## WHAT YOU HAVE TO DO
In the material below, find each line holding the string "Analysis" and copy it.

## DATA PROVIDED
------------------------------------------------

import Mathlib
import HarnessLib
import Literature.Analysis.SpecialFunctions.SelbergAnalyticLemmas
import Literature.Analysis.FunctionSpaces.BesselIGeneratingFunction
import Summits.Ventures.LatticeQCDFlow.Scaling.WilsonIdentityFlowLaw
import Summits.Ventures.LatticeQCDFlow.Scaling.U1IdentityFlowVolumeLaw
import Summits.Ventures.LatticeQCDFlow.Scoring.OnePlaquetteBesselRatioMonotone

/-!
# LatticeQCDFlow / Scaling — the untrained sampler degrades MONOTONICALLY in the coupling:
# `β ↦ Z(β/2)²/Z(β)` (acceptance ceiling) and `β ↦ Z(β)²/Z(2β)` (ESS) are non-increasing on
# `[0, ∞)` for every exponential-tilt family, hence for every Wilson theory and for U(1) plaquettes

HONEST FRAMING: exact (Metropolis-corrected) sampling algorithms for lattice gauge theory;
figures of merit are autocorrelation/cost numbers at stated couplings and volumes; no
continuum-physics claim.

Venture `LatticeQCDFlow` (cell pub-lqcd), topic `Scaling`; FANOUT row 3 (`s0-u1-a`, S0-B
implementation A, GEN-16).  NEW WORK of the cell (elementary convexity), not a published result;
NO definition is introduced.  Row 3's identity-flow laws (`Scaling/WilsonIdentityFlowLaw`,
`U1IdentityFlowVolumeLaw`, `SU2IdentityFlowVolumeLaw`, GEN-12/13) pin the untrained exact sampler of a
Boltzmann tilt `p_β = e^{βT}/Z(β)` of its own proposal law `μ` by two ratios of the partition
function `Z(β) = ∫ e^{βT} dμ` (Mathlib's `mgf T μ β`): the Bhattacharyya ceiling of the acceptance
`BC² = Z(β/2)²/(Z(β)Z(0))` and the effective sample size `ESS = Z(β)²/(Z(2β)Z(0))`.  Both are
`exp` of a SECOND DIFFERENCE of the convex function `log Z` (Hölder; the tree's
`Literature…Selberg.convexOn_log_mgf`), and a second difference of a convex function over nested
intervals is monotone.  Consequently (value-free; every `β`, every volume):

* §1 `slope_le_slope_of_convexOn` — for a convex `f` and intervals `[a, b]`, `[c, d]` with `a ≤ c`,
  `b ≤ d`: `(f b − f a)/(b − a) ≤ (f d − f c)/(d − c)`; hence **`antitoneOn_two_mul_half_sub`**
  (`β ↦ 2f(β/2) − f(β)` is non-increasing on `[0, ∞)` when `f` is convex there),
  `monotoneOn_two_mul_half_sub` (non-decreasing on `(−∞, 0]`), and the doubled forms
  `antitoneOn_two_mul_sub_double` / `monotoneOn_two_mul_sub_double` (`β ↦ 2f(β) − f(2β)`);
* §2 ANY tilt family (`μ ≠ 0`, `T` a.e.-measurable with all exponential moments):
  **`mgf_half_sq_div_antitoneOn`** `β ↦ Z(β/2)²/Z(β)` non-increasing on `[0, ∞)` and
  `mgf_half_sq_div_monotoneOn` non-decreasing on `(−∞, 0]`; **`mgf_sq_div_double_antitoneOn`** /
  `mgf_sq_div_double_monotoneOn` the same for `β ↦ Z(β)²/Z(2β)`;
* §3 WILSON lattice gauge theory, every compact `G`, continuous `ρ`, `d`, `L`, reference probability
  law `μ` (`Z_μ(β) = ∫ e^{−βS} dμ`): **`wilsonIdentityFlow_bhattSq_antitoneOn`** (the acceptance
  ceiling `Z_μ(β/2)²/Z_μ(β)` of `Scaling/WilsonIdentityFlowLaw` is non-increasing in `β ≥ 0`),
  **`wilsonIdentityFlow_essFrac_antitoneOn`** (the ESS `Z_μ(β)²/Z_μ(2β)` likewise) and the
  `partitionFunction` (product-Haar) forms;
* §4 U(1) one-plaquette law (row 5's `convexOn_log_onePlaquetteZ`, imported; parity from
  `besselI_neg_arg`): **`antitoneOn_besselI_half_sq_div`** `β ↦ I₀(β/2)²/I₀(β)` and
  **`antitoneOn_besselI_sq_div_double`** `β ↦ I₀(β)²/I₀(2β)` are non-increasing on `[0, ∞)` and
  (being EVEN) non-decreasing on `(−∞, 0]`; the `V`-plaquette forms
  **`u1IdentityFlow_essFrac_antitoneOn`** (the exact ESS `(I₀(β)²/I₀(2β))^V` of row 3's untrained
  U(1) sampler, `u1IdentityFlow_essFrac`, is non-increasing in `|β|`) and
  **`u1IdentityFlow_bhattCeiling_antitoneOn`**.

Reading (value-free; no number of ours is computed or implied): along every coupling ray the
untrained (identity-flow) exact sampler can only get worse — its ESS and the Bhattacharyya ceiling of
its acceptance are non-increasing functions of `|β|` for U(1) plaquettes and of `β ≥ 0` for every
Wilson theory and every reference law; so a zero-training LEADERBOARD row at one coupling bounds the
same row at every larger coupling.  NOT CLAIMED: monotonicity of the acceptance ITSELF (only of its
closed-form ceiling and of the ESS); strictness and the SU(2) class-angle law (sequels); any value at
the cell's `(β, L)`; nothing re-scored, SEALED.md untouched.
-/

noncomputable section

------------------------------------------------

## SOLUTION BELOW
import Literature.Analysis.SpecialFunctions.SelbergAnalyticLemmas
import Literature.Analysis.FunctionSpaces.BesselIGeneratingFunction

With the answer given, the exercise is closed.